Reading Like a Computer

Final Project: Corpus Analysis and Data Storytelling (Spring 2026)

Overview

For the final project, you will conduct an in-depth analysis of a corpus using computational methods and communicate your findings through written analysis, visualizations, and a brief presentation to the class.

Project Proposal Due: Friday, April 11, 2026
Final Project Due: Friday, May 16, 2026
Presentations: Tuesday, May 12 & Thursday, May 14, 2026
Submission Format: Web-based (on your course website) + class presentation
Length: 2,500–3,500 words + visualizations + presentation slides
Value: 30% of your final grade


Learning Objectives

By completing this project, you will:

  1. Design and conduct an original computational analysis of a corpus
  2. Apply multiple methods from the course to a cohesive research project
  3. Generate insights through large-scale analysis and interpret findings in context
  4. Create compelling visualizations that tell a story about the data
  5. Communicate technical work to both specialist and non-specialist audiences
  6. Critically evaluate methodology, limitations, and ethical implications

Project Components

Component 1: Project Proposal (Due: Friday, April 11)

Submit a 1-2 page proposal that includes:

1. Research Question(s)

  • What do you want to learn from the corpus?
  • What patterns, themes, or characteristics are you investigating?
  • Why does this question matter?

2. Corpus Description

  • What is your corpus? (specific texts, size, time period)
  • Why this corpus? What makes it interesting or important?
  • Where will you source it? (public domain, open access, your own collection, etc.)

3. Proposed Methods

  • What computational methods will you use?
  • Which tools will you employ?
  • Why are these methods appropriate for your research questions?

4. Timeline

  • What will you accomplish in each remaining week of class?

5. Preliminary Resources

  • Where will you find/create your corpus?
  • Which tools will you need?
  • Any ethical considerations or permissions needed?

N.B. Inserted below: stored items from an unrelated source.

import Literature.MathematicalPhysics.QuantumFieldTheory.Balaban1983to89.B8Thm4Concrete
import Literature.MathematicalPhysics.QuantumFieldTheory.Balaban1983to89.B8Thm4SupportLocalBdry

/-!
# `Balaban1983to89.B8Thm4ConcreteBdry` — [Balaban1985RegularSpaces] THEOREM 4 (p. 88) ON THE CONCRETE `ℤᵈ` CARRIERS, EXISTENCE AND
# UNIQUENESS, the (1.59) socket in the REPAIRED currency `SH59D` (exterior-collar term, located repair R-d)

statement-level skeleton of published theorems with citation tags; proofs where landed; nothing here is a claim about the
Yang–Mills mass gap

PDF held: `paper:balaban1985-cmp99-regular-spaces-gauge-fixing` (journal page = PDF page + 74); pp. 81–83, 86–89, 94–95.

CITATION HEADER (lean-in-tree rule).  Cell `pub-ymgap` (YM Track A, HUMAN RULING D-0062), DAG node N05 = [B8], seat `pub-ymgap-dag-n05-e`
(R141 (C) fan-out), generation g6 — fourth brick of the located repair R-d (`B8Prop3KLevelBdry`, `B8Prop3GaugeFixedKLevelBdry`,
`B8Thm4SupportLocalBdry`).  WHY: n05-a's `B8Thm4Concrete.thm4Body_concrete_uniform` — the concrete Theorem-4 driver every N05 knit and the
cube-member line (`B8Prop6CubeMember`) consume — takes the (1.59) socket in the `SH59` shape, certified FALSE at every member with a finite
`Ω₀` (this seat's g5, rows 126∕131 of the referee's table).  THIS FILE is that driver with `SH59 ↦ SH59D` (the triple carries «`u = 1` off
`Ω₀`»; both (1.59) lines carry `+ B_∂ · Φ₀(A′)`, the level-0 exterior-collar term) and the constant side condition `4B_∂ ≤ (dL − 1)B₀`
(so that at the datum's (1.66)₀ level `a = α₁` the collar allowance `≤ 4B_∂α₁` fits the slack of (1.60) ⇒ (1.62) and `c⋆ = 5dLB₀(α₀ + α₁)`
is unchanged); threshold, windows, uniqueness half and CONCLUSION byte-identical (the uniqueness half never read the (1.59) socket).
Kind «kernel-checked proof», theorems only, no `def`.

HONEST SCOPE.  (i) By-name re-threading; the four sockets `SP5base`∕`SP5`∕`SH59D`∕`SP5u` remain HYPOTHESES per member (Prop. 5 ∃ base∕step,
[4] Thm 3.3 WITH exterior data, Prop. 5 uniqueness) — `SH59D` is weaker than `SH59` and is NOT refuted by the g5 witnesses (the bump
witness violates the support clause; the corner datum-witness satisfies the repaired body for `B_∂ ≥ 1`); its discharge is NOT claimed.
(ii) `B_∂` and the side condition are the tree's (print keeps exterior data implicit in (1.58)); at `Ω₀ = ℤᵈ` members the collar is empty and
`SH59D ≡ SH59` with the support clause.  (iii) Located readings of `B8Thm4Concrete` apply verbatim.  Count-neutral; N05 NOT discharged; one
finite `𝕋⁴` programme at fixed `ε`, Bałaban as printed; nothing continuum ∕ ℝ⁴ ∕ OS ∕ mass-gap ∕ Clay.  Unit `pub-ymgap-dag-n05-e` (g6),
2026-08-27.
-/

noncomputable section
/-! ### The registered stub -/

/-- **K3 reduction: six arms above two from the five-arm upper bound** (registered stub
`stub_sixArm_of_fiveArm` of line `hitting-tournament`).  If critical bond percolation on `ℤ²`
satisfies the two-radii five-arm upper bound `P_{1/2}(ω - c ∈ zdFiveArmClusters m n) ≤ C₅ (m/n)²`
for `m₀ ≤ m ≤ n` (every centre `c`; by translation invariance the centre is immaterial), then the
alternating six-arm event in cluster form decays with exponent `2 + ε`, uniformly in the centre:
`P_{1/2}(sixArmThreeClustersAt c m n) ≤ C (m/n)^{2+ε}` for all `c` and `1 ≤ m ≤ n`.  Proof: the
sixth-arm price `sixArmOfFiveArm_sixthArm` (Reimer + RSW) and the bookkeeping
`sixArmDecayAlong_of_fiveArm` on the constant parameter path at `M_k(0,½) = P_{1/2}`. -/
theorem stub_sixArm_of_fiveArm : (∃ C₅ : ℝ, ∃ m₀ : ℕ, ∀ (c : Site 2) (m n : ℕ), m₀ ≤ m → m ≤ n →
    (bondPercolation (zdGraph 2) half).real
      (BondConfig.relabel (sym2Equiv (Site.shift (-c))) ⁻¹' zdFiveArmClusters m n) ≤
        C₅ * ((m : ℝ) / n) ^ 2) →
    ∃ ε : ℝ, 0 < ε ∧ ∃ C : ℝ, ∀ (c : Site 2) (m n : ℕ), 1 ≤ m → m ≤ n →
      (bondPercolation (zdGraph 2) half).real
        (Summit.CriticalPhenomena.CardyFormulaZ2.Theorems.CardySelfRefinement.FarField.sixArmThreeClustersAt
          c m n) ≤ C * ((m : ℝ) / n) ^ (2 + ε) := by
  rintro ⟨C₅, m₅, h₅⟩
  -- the constant parameter path at the critical point `(ρ, c) = (0, ½)`
  have hM : ∀ s : unitInterval, M 1 ((fun _ : unitInterval => ((0 : ℝ), (1 / 2 : ℝ))) s).1
      ((fun _ : unitInterval => ((0 : ℝ), (1 / 2 : ℝ))) s).2 = bondPercolation (zdGraph 2) half :=
    fun _ => selfRefinementMeasure_zero_half 1
  obtain ⟨δ, C₆, hδ, m₆, h₆⟩ := sixArmOfFiveArm_sixthArm
  have h := sixArmDecayAlong_of_fiveArm 1 (fun _ : unitInterval => ((0 : ℝ), (1 / 2 : ℝ)))
    ⟨C₅, m₅, fun s c m n hm hmn => by rw [hM s]; exact h₅ c m n hm hmn⟩
    ⟨δ, C₆, hδ, m₆, fun s c m n hm hmn => by rw [hM s]; exact h₆ c m n hm hmn⟩
  obtain ⟨ε, C, hε, h⟩ := h
  refine ⟨ε, hε, C, fun c m n hm hmn => ?_⟩
  have := h 0 c m n hm hmn
  rwa [hM 0] at this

Approved Corpora / Suggested Corpus Options:

Option A: Science Fiction Texts

  • Corpus of science fiction novels and short stories from Project Gutenberg
  • Explore: themes, terminology evolution, genre conventions, representations of technology/future

Option B: NYUAD Arts Center Performances

  • Transcriptions and metadata from NYUAD Arts Center events
  • Explore: themes in campus cultural events, artist backgrounds, audience engagement patterns

Option C: Historical Gulf Materials

  • Historical texts, documents, and writings about the Gulf region
  • Explore: terminology and concepts over time, perspectives, archival gaps

Option D: Custom Corpus

  • Your own collection of texts (music lyrics, social media, historical documents, etc.)
  • Must be approved by instructor

Component 2: Final Project (Due: Friday, May 16)

Your final project should include the following sections:

1. Introduction and Research Context (400–500 words)

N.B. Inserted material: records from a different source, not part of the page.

import Literature.Geometry.Riemannian.TwistorChartGauge
import Literature.Geometry.Riemannian.TwistorFrames
import Literature.Geometry.Lorentzian.CurvatureNaturality
import HarnessLib

/-!
# The twistor space of an oriented Riemannian 4-manifold: transport of the coupling form to a chart

Support file (all results proved, no named facts) for `exists_twistorSpace_holds`
(`TwistorPackageProofs.lean`), step **T** of the construction: the minimal-coupling form
`couplingForm g ∇ e` of a twistor frame `e` on `M × S²` (`TwistorPackage.lean`) is, over the
source of a chart `ψ` of `M` contained in the domain of `e`, the pull-back along
`(x, ζ) ↦ (ψ x, ζ) ∈ ℝ⁴ × ℝ³` of the **model coupling form** `modelForm (chartConn G ê)`
(`TwistorCouplingModel.lean`, `TwistorChartConnection.lean`) of the chart representatives
`G = metricRepr g hψ` of the metric and `ê a = fieldRepr ψ (e a)` of the frame
(`couplingForm_eq_pullback`). Ingredients:

* `TwistorChart.metric` — the metric transported to the chart target `ψ.target ⊆ ℝ⁴` along the
  inverse chart `Ψ` (a local isometry by construction; the `ℝ⁴`-copy of
  `Lorentzian/AtlasChartMetric.lean`), its representative `metricRepr` and the representative
  `fieldRepr ψ Y = dψ (Y ∘ ψ⁻¹)` of a vector field, with `Ψ^* Y = fieldRepr ψ Y`;
* naturality of the Levi-Civita connection and of the Riemann tensor under the local isometry
  `Ψ` (`leviCivita_comap_mpullback_apply`, `riemann_comap_apply`, O'Neill 1983, Ch. 3,
  Prop. 3.59) and the coordinate formulas on the open set `ψ.target`
  (`OpensChart.leviCivita_apply_eq`, `riemann_eq_riemAt`): the connection and curvature vectors
  `selfDualConnectionVec`, `selfDualCurvatureVec` of the frame on `M` are the chart-level
  `chartConnVec`, `chartCurvVec` of the representatives (`selfDualConnectionVec_eq_chart`,
  `selfDualCurvatureVec_eq_chart`);
* the structure equation `modelCurv (chartConn G ê) = chartCurvVec G ê`
  (`modelCurv_chartConn`) and `|ζ|² = 1` turn `couplingBilin` into `modelScalar`;
* invariance of `frameComplexStructure` / `frameTransition` / orthonormality / orientation under
  the linear isometries `dΨ_p` (`frameTransition_isometry`, …), so that the chart-level gauge data
  of two twistor frames (`chartTrans`, `TwistorChartGauge.lean`) are those of the frames on `M`;
* the model-level identities used by the assembly: gauge covariance of `modelForm` as an
  identity of alternating maps (`modelForm_gauge`), the antipodal symmetry
  `modelForm c (y, -η) ∘ (id × (-id)) = -modelForm c (y, η)` (`modelForm_antipode`) and the
  value on vertical pairs (`modelScalar_vertical`).

## References

* J. Fine, D. Panov, *Symplectic Calabi–Yau manifolds, minimal surfaces and the hyperbolic
  geometry of the conifold*, J. Differential Geom. 82 (2009), §2.1, Prop. 2.1. [FinePanov2009]
* J. Fine, K. Krasnov, D. Panov, *A gauge theoretic approach to Einstein 4-manifolds*,
  New York J. Math. 20 (2014), §2.2, §4.1. [FineKrasnovPanov2014]
* B. O'Neill, *Semi-Riemannian geometry* (1983), Ch. 3, Prop. 3.13, Lemma 3.38, Prop. 3.59.
  [ONeill1983]
-/

noncomputable section

open Bundle Set Function Filter VectorField TopologicalSpace
open scoped Manifold ContDiff Topology Matrix BigOperators

namespace Literature.Geometry.Riemannian

open Literature.Geometry.Lorentzian (PseudoRiemannianMetric)
open Literature.Geometry.Lorentzian.PseudoRiemannianMetric
open Literature.Geometry.Lorentzian.MetricCoord
open Literature.Geometry.Lorentzian
open Literature.Geometry.Kaehler (MForm)
open Literature.Topology.FourManifolds (SmoothOrientation)
open Literature.Topology.FourManifolds

/-- Local notation: the model space `ℝ⁴`. -/
local notation "E4" => EuclideanSpace ℝ (Fin 4)
/-- Local notation: `ℝ³` as a Euclidean space. -/
local notation "E3" => EuclideanSpace ℝ (Fin 3)
/-- Local notation: `ℝ²`, the model of the fibre sphere. -/
local notation "E2" => EuclideanSpace ℝ (Fin 2)
/-- Local notation: `ℝ³` as plain vectors. -/
local notation "R3" => Fin 3 → ℝ
/-- Local notation: the unit 2-sphere in `ℝ³`. -/
local notation "𝕊²" => (Metric.sphere (0 : EuclideanSpace ℝ (Fin 3)) 1)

  • Background: Why is this corpus worth studying? What makes it significant?
  • Research Questions: State clearly what you want to learn
  • Corpus Description: Detailed description of your corpus
    • Source(s) of texts
    • Number and nature of documents
    • Time span covered
    • Any relevant metadata
    • Decisions you made in corpus construction (what to include/exclude and why)
  • Significance: How might this analysis matter to humanists, data scientists, or broader audiences?

2. Methodology (400–500 words)

  • Methods Overview: What computational methods did you use?
  • Tool Selection: Which specific tools and why?
  • Process: Step-by-step explanation of your analysis process
  • Parameters and Choices: What decisions did you make in analyzing the corpus?
    • Stopwords removed or included?
    • Text normalization choices?
    • Parameters for algorithms?
  • Justification: Why these choices? How might different choices yield different results?

3. Analysis and Findings (800–1,000 words)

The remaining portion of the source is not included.